2000s to present: Where are we now?

Today there are a plethora of options for managing periods, from period panties to menstrual cups, organic pads and tampons, and, of course, the still-prevalent standard tampons and maxi-pads. As of 2000, over 80% of women used tampons, with pads and panty liners close behind (9). Even the cloth options from the 1800s are making an updated comeback, with more and more options for anti-microbial period panties hitting the market.

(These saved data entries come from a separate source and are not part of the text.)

import Summits.QuantumFields.YangMills.Theorems.BalabanUVNodesN12ForestSliceCurved
import Summits.QuantumFields.YangMills.Theorems.BalabanUVNodesN12DirectSurjHsurjProxiesPrelimB
import Summits.QuantumFields.YangMills.Theorems.BalabanUVNodesN12HsurjOfClassLam
import Summits.QuantumFields.YangMills.Theorems.BalabanUVNodesN12RootedForestLamOfRecord
import Summits.QuantumFields.YangMills.Theorems.BalabanUVNodesN12TowerProxiesOfClassB
import HarnessLib

/-!
# BalabanUVNodes ∕ N12 — SURJECTIVITY FROM THE FOREST SLICE AT AN UNGUARDED BASE **OVER A BOND-LEVEL DATUM `𝔅`**, and at PRINT's datum `lamBondsSeq (maxDomT ν.M₁ Z) k` ([II] (2.3)) with
# the PRINT-ROOTED forest: the (F)-edition of this seat's g11 `…N12ForestSliceOfProxies` (✓p706207) — fewer roots (print tower sites only), print's chart `msChartB`, print minimisers

[Balaban1984PropagatorsII] (2.3) p. 224; [Balaban1985Variational] (4) p. 278, (16)–(18) p. 280, (44)–(48) p. 285, (82)–(83) p. 290; [Balaban1985Averaging] (11) p. 19; [Balaban1985RegularSpaces]
(1.19) p. 79; [Balaban1988Convergent] (2.2) p. 255, (2.10)–(2.13) pp. 256–257; [Balaban1987RG1] (0.4) p. 253.
Cell `pub-ymgap` (D-0062 ∕ D-0149), WIDTH SEAT `pub-ymgap-dag-n12-w6` g25 (N12 = [B15]; key K1⁹ `stmt-QuantumFields-27364`, `--kind proof --supports … --as helper`; count-neutral).  THEOREMS
ONLY (0 `def`, 0 `instance`, 0 `sorry`); the (F) split of record (dag-n12-d g32 ∕ dag-lead WORDS 426∕429).  §1–§3 = the parent's proofs VERBATIM over `𝔅 : BDetSet` (roots `R(𝔅, k) =
{ι_j c± : j ≤ k, c ∈ 𝔅 j}`), by name over w3's `N12ForestSliceCurved.exists_twisted_residual_of_forest` ∕ `dIterL_orbitTangent_apply_eq_zero` (root-generic ∕ datum-free), the lane's
`Node00/MultiScaleFibreChartB` ∕ `…LagrangeB`, dag-n12-d's `…DirectSurjHsurjProxiesPrelimB` ∕ `…TowerProxiesOfClassB`; §4–§5 over this seat's `…N12HsurjOfClassLam` and
`…N12RootedForestLamOfRecord`.  Imports green (no `Record13*`).

WHY.  Print's (45) right inverse lives in the slice of a forest rooted at PRINT's tower sites and inverts the derivative of PRINT's chart at a PRINT minimiser; the parent's mechanism is
root-set-generic (`DΨ(0)` kills the twisted residual orbit tangent row by row since `ξ = 0` at both centres of every constrained bond — print roots for print rows); no (b)-row enters.

CONTENTS (namespace `…N12ForestSliceOfProxiesB`; parent names kept, `_Bj ↦ _lamBondsSeq`): §1 `fderiv_msChart_orbitTangent_apply_eq_zero` · §2 `…_of_sharpProxy` · §3 ★★★
`exists_forest_preimage_of_surjective_proxies (𝔅)`, `exists_forest_rightInverse_of_surjective_proxies` · §4 `towerProxies_lamBondsSeq_of_Bj`, ★★★ `exists_forest_rightInverse_lamBondsSeq_of_surjective_proxies`
· §5 ★★★ `exists_forest_rightInverse_lamBondsSeq_of_isMinimizerB_class` (at the print minimiser feed `hW := hmin.agreeOnB`), ★★★ `…_of_isMinimizerB_class_atRecord` (ONE print-rooted forest).

HONEST FRAMING.  Bookkeeping by name; per-height EXISTENCE letters (print's volume-uniform (46) NOT claimed); existence ∕ uniqueness of the print minimiser is the hypothesis `hmin` (FLAG
№16 untouched); nothing of Bałaban's estimates asserted or refuted; count-neutral helper; N12 NOT discharged; K0⁷∕K1⁹ NOT closed; counts of record unmoved; one finite 𝕋⁴ programme at fixed
ε — R4 closes only the conditional rung `BalabanLadder.UV`; no summit statement is proved here and NOT the Yang–Mills mass gap (Clay); nothing continuum ∕ ℝ⁴ ∕ OS.
-/

noncomputable section
namespace Summit.QuantumFields.YangMills.BalabanUVNodes.N12ForestSliceOfProxiesB

open scoped BigOperators Matrix.Norms.L2Operator Topology
open Filter
open Literature.MathematicalPhysics.QuantumFieldTheory.Balaban1983to89
open T4Continuum
open B15DeterminingSets B15DeterminingSetsB
open BlockAveraging (blockAvg)
open ExpMeanLog (expMeanLogSU deltaSU)
open T4AdjointCovarianceUnitary (lieSU expSU specialUnitaryAd coe_specialUnitaryAd mem_lieSU_iff)
open Node00
open B16Sect1Backgrounds (toMS iter_gaugeAct)
open B5Eq118OneStroke (iterBlockOf)
open Summit.QuantumFields.YangMills.BalabanUVNodes.N12ForestSliceCurved (exists_twisted_residual_of_forest dIterL_orbitTangent_apply_eq_zero)
open Summit.QuantumFields.YangMills.BalabanUVNodes.N12DirectSurjHsurjProxiesPrelimB (fderiv_msChart_apply_eq_of_sharpProxy fderiv_msChart_apply_eq_zero_of_vanish_sharp'
  differentiableAt_msChart_of_towerProxies)

/-! ## §1  Orbit tangents are killed by `DΨ_U(0)` at a guarded base — chart currency over a bond datum, `SmallBelow` only -/

section Guarded

variable {F : T4Family} {N : ℕ} [NeZero N] {K k : ℕ}

/-- ★★ **`DΨ_U(0)` KILLS THE RESIDUAL ORBIT TANGENTS — BOND-DATUM CHART, `SmallBelow` ONLY.**  At a base field `U` with the (0.4) guards below `k` and the chart `msChartB … 𝔅 (M˙U) U`: for
`ξ : T_η → 𝔰𝔲(N)` vanishing at the two centres `ι_j c₋`, `ι_j c₊` of the constrained bond `(j, c)` of `𝔅` enumerated `i`, the `i`-th component of `DΨ_U(0)` at the orbit tangent
`X^ξ_b = Ad(U_b⁻¹)ξ(b₋) − ξ(b₊)` vanishes (dag-n12-w3's `dIterL_orbitTangent_apply_eq_zero` read through `fderiv_msChartB_apply_of_hasDerivAt` and `hasDerivAt_coeField_iter_expChart_smul`).
[cite: Balaban1985Averaging, (11) p.19; Balaban1985Variational, (3)–(4) p.278, Sect. C (44)–(48) p.285, (83) p.290; Balaban1987RG1, (0.21) p.256; Balaban1984PropagatorsII, (2.3) p.224] -/
theorem fderiv_msChart_orbitTangent_apply_eq_zero (hk : k ≤ (F.P K).m + (F.P K).K) {U : GaugeField (F.P K) 0 (SU N)} (hsb : SmallBelow (avOfRecord F N K) k U)
    (𝔅 : BDetSet (F.P K)) (ξ : Site (F.P K) 0 → lieSU (Fin N)) (i : Fin (constrCardB 𝔅 k))
    (hsrc : ξ (embIter ((constrEnumB 𝔅 k).symm i).1 ((constrEnumB 𝔅 k).symm i).2.1.src) = 0)
    (htgt : ξ (embIter ((constrEnumB 𝔅 k).symm i).1 ((constrEnumB 𝔅 k).symm i).2.1.tgt) = 0) :
    fderiv ℝ (msChartB F N K k 𝔅 (avgFamily (avOfRecord F N K) U) U) 0 (fun b => specialUnitaryAd (U b)⁻¹ (ξ b.src) - ξ b.tgt) i = 0 := by
  set s := (constrEnumB 𝔅 k).symm i with hs
  have hj : (s.1 : ℕ) ≤ k := Nat.lt_succ_iff.1 s.1.2
  have hjK : (s.1 : ℕ) ≤ (F.P K).m + (F.P K).K := hj.trans hk
  have hsbj : SmallBelow (fun i => blockAvg (P := F.P K) (j := i) (expMeanLogSU (n := Fin N))) (s.1 : ℕ) U := hsb.mono hj
  set T : PBond (F.P K) 0 → lieSU (Fin N) := fun b => specialUnitaryAd (U b)⁻¹ (ξ b.src) - ξ b.tgt with hT
  -- the velocity of the level-`j` average along the chart ray `t ↦ U·exp(tT)`
  have hvel := hasDerivAt_coeField_iter_expChart_smul hsbj T
  -- the velocity field `b ↦ U_b·T_b` IS the gauge velocity `ξ(b₋)U_b − U_b ξ(b₊)`
  have hTeq : (fun b : PBond (F.P K) 0 => (U b : Matrix (Fin N) (Fin N) ℂ) * ((T b : lieSU (Fin N)) : Matrix (Fin N) (Fin N) ℂ)) =
      fun b => (ξ b.src : Matrix (Fin N) (Fin N) ℂ) * (U b : Matrix (Fin N) (Fin N) ℂ) - (U b : Matrix (Fin N) (Fin N) ℂ) * (ξ b.tgt : Matrix (Fin N) (Fin N) ℂ) := by
    funext b
    have hinv : (((U b)⁻¹ : SU N) : Matrix (Fin N) (Fin N) ℂ) = star ((U b : SU N) : Matrix (Fin N) (Fin N) ℂ) := rfl
    rw [hT, Submodule.coe_sub, coe_specialUnitaryAd, hinv, star_star, mul_sub, ← mul_assoc, ← mul_assoc, coe_mul_star_coe_SU, one_mul]
  have hzero : dIterL (s.1 : ℕ) (coeField U) (fun b => (U b : Matrix (Fin N) (Fin N) ℂ) * ((T b : lieSU (Fin N)) : Matrix (Fin N) (Fin N) ℂ)) s.2.1 = 0 := by
    rw [hTeq]; exact dIterL_orbitTangent_apply_eq_zero hjK hsbj ξ s.2.1 hsrc htgt
  have hvelc : HasDerivAt (fun t : ℝ => ((avgFamily (avOfRecord F N K) (expChart U (t • T)) s.1 s.2.1 : SU N) : Matrix (Fin N) (Fin N) ℂ))
      (0 : Matrix (Fin N) (Fin N) ℂ) 0 := by
    have h := (hasDerivAt_pi.1 hvel) s.2.1
    rw [hzero] at h
    exact h
  rw [fderiv_msChartB_apply_of_hasDerivAt (fun _ _ _ => rfl) hsb T i hvelc, mul_zero, map_zero]

end Guarded

/-! ## §2  The same at an UNGUARDED base, from one guarded proxy agreeing with `U₀` on the row's sharp tower -/

section Proxy

variable {F : T4Family} {N : ℕ} [NeZero N] {K k : ℕ}

/-- `embIter 0 ∘ iterBlockOf 0 = id` (both are the identity at level `0`; stated at a variable level `j = 0` for dependent rewriting) — the parent's two-line lemma, kept private here to keep
the import cone small. [folklore] -/
private theorem embIter_iterBlockOf_of_eq_zero {P : Params} {j : ℕ} (h : j = 0) (x : Site P 0) : embIter j (iterBlockOf j x) = x := by
  subst h; rfl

As concern about the environmental impact of disposable products grows, many are returning to reusable organic methods, like the menstrual sea sponge and silicone cups (though both have been associated with cases of TSS (10, 12, 13). As people with periods learn more about our options, we are able to take our health into our own hands, making the best decisions for our own bodies and lives. While women have always been intimately involved with the development of period products, female entrepreneurship continues to grow in this market.

Products and ad campaigns are also shifting to focus more on all bodies that get periods, including trans men and gender non-binary people.

From early on, the expectation (ironically) was that by hiding their menstruation, women were seen as more feminine, hygienic, and capable. Strategies based on fear of “discovery” continue to be employed by marketers today, from odorized products to silent and discreet packaging. But these ads have also shifted towards a more feminist message, portraying tampons as liberating, allowing women to take control of their bodies and participate in areas of society that didn’t welcome them before (3).

History shows us that advances in menstrual technologies have had significant impacts on women’s health and personal and professional freedoms. From patents to pilots, menstrual technologies have been opening doors for women and people with cycles throughout history.